import Summits.QuantumFields.BalabanUV.T4Continuum.Support.NE3ShapeClassSixTorus
import Summits.QuantumFields.BalabanUV.T4Continuum.Support.NE3ClassSixFlatWitness
import HarnessLib

/-!
# T⁴ programme, node NE3 — JOINT NON-VACUITY OF THE CLASS-(6) CAPSTONE `ne3Shape_classSix_crude` ((57S)):
# `NE3Shape` BY NAME over B11's class (6), HYPOTHESIS-FREE, at the flat datum

NE3 formalisation swarm `b2b-balaban-t4-ne3-formalise-*`, LEAF PROVER 04 (unit `b2b-balaban-t4-ne3-formalise-leaf-04`,
gen 3), support node «A-NV-joint» of `t4/formal/NE3/LEAVES.md` (typer ρ59), file 4: the owner's class-(6) capstone
`NE3ShapeClassSixTorus.ne3Shape_classSix_crude` (p216303) concludes `T4EtaRateMin.NE3Shape … (L⁻¹)` over `ClassSix 4 L N ε₀`
from FOUR typed hypotheses — (H∃) in choice form, the transport (M2) (`h4`), P2's ROOT T-E (`hTE`) and the regime.  At the
FLAT datum all four are DISCHARGED by file 3 (`NE3ClassSixFlatWitness`: `isMinimiser_classSix_flatCfg`, `regularSup_flatCfg`,
`rescale_bavg_mem_classSix_of_isMinimiser_flatCfg`, `ne3EnergyRate_classSix_flat`) and the corner `b = c = t = B = C_r = 0`:
**`ne3Shape_classSix_crude_flat`**: `NE3Shape (minActReadings 4 (ClassSix 4 L N ε₀) L N {flatCfg} loc_D) (max C_A 0) (L⁻¹)`
for every `L ≥ 2`, `N ≥ 1`, `ε₀ > 0` (stated for every `C ≥ 0`; the crude (D) constant vanishes at the corner).

HONEST FRAMING.  NON-VACUITY at the FLAT datum only: the class-(6) capstone's hypothesis set is jointly satisfiable on ONE
class family and one datum; nothing about Bałaban's minimisers at a non-flat datum, where (H∃) ([Balaban1985Variational]
Thm 1 TYPE), (M2) ([Balaban1985RegularSpaces] Prop. 3 TYPE) and T-E remain HYPOTHESES; NE3 is NOT proved; `K_D ∝ N⁴`
(fixed torus).  No estimate of the cell is touched; no conditional of the cell (`BetaPertH`, (B), (B^μ), G-an2-4) is used or
hidden; nothing printed is a hypothesis of a theorem; no `def`, no `sorry`, axioms ⊆ {propext, Classical.choice, Quot.sound}.
Finite T⁴ rung (B)+1 — NOT infinite volume, NOT a mass gap, NOT the Clay problem, NOT summit progress.  PLACEMENT:
`Summits/QuantumFields/BalabanUV/`.  HONEST DEPENDENCY (cell page 1): continuum YM on T⁴ ⇐ BetaPertH ∧ nine spine
estimates (0/9 proved); BetaPertH ⇐ (D1) ∧ (D4) ∧ CAP+tail; G-an2-4 gates asym, D1 and NE2/3/4.
-/

set_option autoImplicit false

open scoped BigOperators Matrix Matrix.Norms.L2Operator
open NormedSpace Finset

namespace Summit.QuantumFields.BalabanUV.T4Continuum.NE3ShapeClassSixWitness

open Literature.MathematicalPhysics.QuantumFieldTheory.Balaban1983to89
open B7Prop1Explicit B7Prop2Explicit
open T4AveragingDeficitWall hiding Site Plane Plaq Bond
open T4AveragingDeficitWallBoundary (periodBox)
open T4AveragingDeficitNonAbelian (wallConstNA wallConstLoc)
open T4EtaRateMin (NE3Shape)
open AveragingDeficitDualResidual (dualC1 dualC2)
open AveragingDeficitDerivWallProof (wallConst)
open MinimalActionSandwich MinimalActionRate MinimalActionRefine
open MinimalActionWitness (flatCfg)
open MinimalActionClassSix (ClassSix)
open NE3ShapeClassSixTorus (ne3Shape_classSix_crude)
open NE3ClassSixFlatWitness (isMinimiser_classSix_flatCfg rescale_bavg_mem_classSix_of_isMinimiser_flatCfg
  ne3EnergyRate_classSix_flat)

noncomputable section

variable {n : Type*} [Fintype n] [DecidableEq n] [Nonempty n]

/-- **THE CLASS-(6) CAPSTONE ON ONE CLASS FAMILY AND ONE DATUM, HYPOTHESIS-FREE**: for `L ≥ 2`, `N ≥ 1`, `ε₀ > 0`,
`C ≥ 0`, `NE3Shape (minActReadings 4 (ClassSix 4 L N ε₀) L N {flatCfg} loc_D) (max C_A 0) (L⁻¹)` — the owner's
`ne3Shape_classSix_crude` (p216303) at `dom = {flatCfg}`, `sel = flatCfg`, corner `b = c = t = B = C_r = 0`, with (H∃)
(`isMinimiser_classSix_flatCfg` + `regularSup_flatCfg`), (M2) (`rescale_bavg_mem_classSix_of_isMinimiser_flatCfg`) and T-E
(`ne3EnergyRate_classSix_flat`) ALL DISCHARGED; the crude (D) constant vanishes (`gradConst 4 0 = 0`).  Non-vacuity only;
NE3 NOT proved. [folklore] -/
theorem ne3Shape_classSix_crude_flat {L N : ℕ} (hL : 2 ≤ L) (hN : 1 ≤ N) {ε₀ C : ℝ} (hε : 0 < ε₀) (hC : 0 ≤ C) :
    NE3Shape
      (minActReadings 4 (ClassSix (n := n) 4 L N ε₀) L N {flatCfg}
        (fun k (_ : Site 4 → Fin 4 → (Matrix n n ℂ)ˣ) (x : ↥(periodBox (d := 4) N)) =>
          fineAction (flatCfg : Site 4 → Fin 4 → (Matrix n n ℂ)ˣ) (((blockSites L)^[k] {(x : Site 4)}) ×ˢ Finset.univ)))
      (max (wallConstNA 4 L * (gradConst 4 1 + 1) / (L : ℝ) ^ 2) 0)
      ((L : ℝ)⁻¹) := by
  have hL1 : 1 ≤ L := le_trans (by norm_num) hL
  have h := ne3Shape_classSix_crude (d := 4) (n := n) rfl hL hN (b := 0) (c := 0) (t := 0) (B := 0) (C_r := 0) (C := C)
    (ε₀ := ε₀) le_rfl le_rfl le_rfl le_rfl hC le_rfl (by norm_num) hε (by simpa using hε) (by norm_num)
    (by rw [mul_zero]; exact zero_le_one) (by rw [mul_zero]; exact zero_le_one) (by rw [mul_zero]; exact zero_le_one)
    (by rw [mul_zero]) (by rw [mul_zero])
    (ne3EnergyRate_classSix_flat (d := 4) hL1 hN hε 0 (gradConst 4 0) hC)
    (sel := fun _ _ => flatCfg)
    (fun V hV k => by rw [Set.mem_singleton_iff] at hV; subst hV; exact isMinimiser_classSix_flatCfg hL1 N hε k)
    (fun V hV k => by rw [Set.mem_singleton_iff] at hV; subst hV; exact regularSup_flatCfg L N k le_rfl le_rfl)
    (fun V hV k U hU _ => by
      rw [Set.mem_singleton_iff] at hV
      subst hV
      exact rescale_bavg_mem_classSix_of_isMinimiser_flatCfg hL1 hN hε hU)
  convert h using 3
  simp [MinimalActionRefine.gradConst]

end

end Summit.QuantumFields.BalabanUV.T4Continuum.NE3ShapeClassSixWitness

WHAT THE EXERCISE ASKS: Each line of the listing needs to be transcribed exactly.

YOUR RESPONSE:
import Summits.QuantumFields.BalabanUV.T4Continuum.Support.NE3ShapeClassSixTorus
import Summits.QuantumFields.BalabanUV.T4Continuum.Support.NE3ClassSixFlatWitness
import HarnessLib

/-!
# T⁴ programme, node NE3 — JOINT NON-VACUITY OF THE CLASS-(6) CAPSTONE `ne3Shape_classSix_crude` ((57S)):
# `NE3Shape` BY NAME over B11's class (6), HYPOTHESIS-FREE, at the flat datum

NE3 formalisation swarm `b2b-balaban-t4-ne3-formalise-*`, LEAF PROVER 04 (unit `b2b-balaban-t4-ne3-formalise-leaf-04`,
gen 3), support node «A-NV-joint» of `t4/formal/NE3/LEAVES.md` (typer ρ59), file 4: the owner's class-(6) capstone
`NE3ShapeClassSixTorus.ne3Shape_classSix_crude` (p216303) concludes `T4EtaRateMin.NE3Shape … (L⁻¹)` over `ClassSix 4 L N ε₀`
from FOUR typed hypotheses — (H∃) in choice form, the transport (M2) (`h4`), P2's ROOT T-E (`hTE`) and the regime.  At the
FLAT datum all four are DISCHARGED by file 3 (`NE3ClassSixFlatWitness`: `isMinimiser_classSix_flatCfg`, `regularSup_flatCfg`,
`rescale_bavg_mem_classSix_of_isMinimiser_flatCfg`, `ne3EnergyRate_classSix_flat`) and the corner `b = c = t = B = C_r = 0`:
**`ne3Shape_classSix_crude_flat`**: `NE3Shape (minActReadings 4 (ClassSix 4 L N ε₀) L N {flatCfg} loc_D) (max C_A 0) (L⁻¹)`
for every `L ≥ 2`, `N ≥ 1`, `ε₀ > 0` (stated for every `C ≥ 0`; the crude (D) constant vanishes at the corner).

HONEST FRAMING.  NON-VACUITY at the FLAT datum only: the class-(6) capstone's hypothesis set is jointly satisfiable on ONE
class family and one datum; nothing about Bałaban's minimisers at a non-flat datum, where (H∃) ([Balaban1985Variational]
Thm 1 TYPE), (M2) ([Balaban1985RegularSpaces] Prop. 3 TYPE) and T-E remain HYPOTHESES; NE3 is NOT proved; `K_D ∝ N⁴`
(fixed torus).  No estimate of the cell is touched; no conditional of the cell (`BetaPertH`, (B), (B^μ), G-an2-4) is used or
hidden; nothing printed is a hypothesis of a theorem; no `def`, no `sorry`, axioms ⊆ {propext, Classical.choice, Quot.sound}.
Finite T⁴ rung (B)+1 — NOT infinite volume, NOT a mass gap, NOT the Clay problem, NOT summit progress.  PLACEMENT:
`Summits/QuantumFields/BalabanUV/`.  HONEST DEPENDENCY (cell page 1): continuum YM on T⁴ ⇐ BetaPertH ∧ nine spine
estimates (0/9 proved); BetaPertH ⇐ (D1) ∧ (D4) ∧ CAP+tail; G-an2-4 gates asym, D1 and NE2/3/4.
-/

set_option autoImplicit false

open scoped BigOperators Matrix Matrix.Norms.L2Operator
open NormedSpace Finset

namespace Summit.QuantumFields.BalabanUV.T4Continuum.NE3ShapeClassSixWitness

open Literature.MathematicalPhysics.QuantumFieldTheory.Balaban1983to89
open B7Prop1Explicit B7Prop2Explicit
open T4AveragingDeficitWall hiding Site Plane Plaq Bond
open T4AveragingDeficitWallBoundary (periodBox)
open T4AveragingDeficitNonAbelian (wallConstNA wallConstLoc)
open T4EtaRateMin (NE3Shape)
open AveragingDeficitDualResidual (dualC1 dualC2)
open AveragingDeficitDerivWallProof (wallConst)
open MinimalActionSandwich MinimalActionRate MinimalActionRefine
open MinimalActionWitness (flatCfg)
open MinimalActionClassSix (ClassSix)
open NE3ShapeClassSixTorus (ne3Shape_classSix_crude)
open NE3ClassSixFlatWitness (isMinimiser_classSix_flatCfg rescale_bavg_mem_classSix_of_isMinimiser_flatCfg
  ne3EnergyRate_classSix_flat)

noncomputable section

variable {n : Type*} [Fintype n] [DecidableEq n] [Nonempty n]

/-- **THE CLASS-(6) CAPSTONE ON ONE CLASS FAMILY AND ONE DATUM, HYPOTHESIS-FREE**: for `L ≥ 2`, `N ≥ 1`, `ε₀ > 0`,
`C ≥ 0`, `NE3Shape (minActReadings 4 (ClassSix 4 L N ε₀) L N {flatCfg} loc_D) (max C_A 0) (L⁻¹)` — the owner's
`ne3Shape_classSix_crude` (p216303) at `dom = {flatCfg}`, `sel = flatCfg`, corner `b = c = t = B = C_r = 0`, with (H∃)
(`isMinimiser_classSix_flatCfg` + `regularSup_flatCfg`), (M2) (`rescale_bavg_mem_classSix_of_isMinimiser_flatCfg`) and T-E
(`ne3EnergyRate_classSix_flat`) ALL DISCHARGED; the crude (D) constant vanishes (`gradConst 4 0 = 0`).  Non-vacuity only;
NE3 NOT proved. [folklore] -/
theorem ne3Shape_classSix_crude_flat {L N : ℕ} (hL : 2 ≤ L) (hN : 1 ≤ N) {ε₀ C : ℝ} (hε : 0 < ε₀) (hC : 0 ≤ C) :
    NE3Shape
      (minActReadings 4 (ClassSix (n := n) 4 L N ε₀) L N {flatCfg}
        (fun k (_ : Site 4 → Fin 4 → (Matrix n n ℂ)ˣ) (x : ↥(periodBox (d := 4) N)) =>
          fineAction (flatCfg : Site 4 → Fin 4 → (Matrix n n ℂ)ˣ) (((blockSites L)^[k] {(x : Site 4)}) ×ˢ Finset.univ)))
      (max (wallConstNA 4 L * (gradConst 4 1 + 1) / (L : ℝ) ^ 2) 0)
      ((L : ℝ)⁻¹) := by
  have hL1 : 1 ≤ L := le_trans (by norm_num) hL
  have h := ne3Shape_classSix_crude (d := 4) (n := n) rfl hL hN (b := 0) (c := 0) (t := 0) (B := 0) (C_r := 0) (C := C)
    (ε₀ := ε₀) le_rfl le_rfl le_rfl le_rfl hC le_rfl (by norm_num) hε (by simpa using hε) (by norm_num)
    (by rw [mul_zero]; exact zero_le_one) (by rw [mul_zero]; exact zero_le_one) (by rw [mul_zero]; exact zero_le_one)
    (by rw [mul_zero]) (by rw [mul_zero])
    (ne3EnergyRate_classSix_flat (d := 4) hL1 hN hε 0 (gradConst 4 0) hC)
    (sel := fun _ _ => flatCfg)
    (fun V hV k => by rw [Set.mem_singleton_iff] at hV; subst hV; exact isMinimiser_classSix_flatCfg hL1 N hε k)
    (fun V hV k => by rw [Set.mem_singleton_iff] at hV; subst hV; exact regularSup_flatCfg L N k le_rfl le_rfl)
    (fun V hV k U hU _ => by
      rw [Set.mem_singleton_iff] at hV
      subst hV
      exact rescale_bavg_mem_classSix_of_isMinimiser_flatCfg hL1 hN hε hU)
  convert h using 3
  simp [MinimalActionRefine.gradConst]

end

end Summit.QuantumFields.BalabanUV.T4Continuum.NE3ShapeClassSixWitness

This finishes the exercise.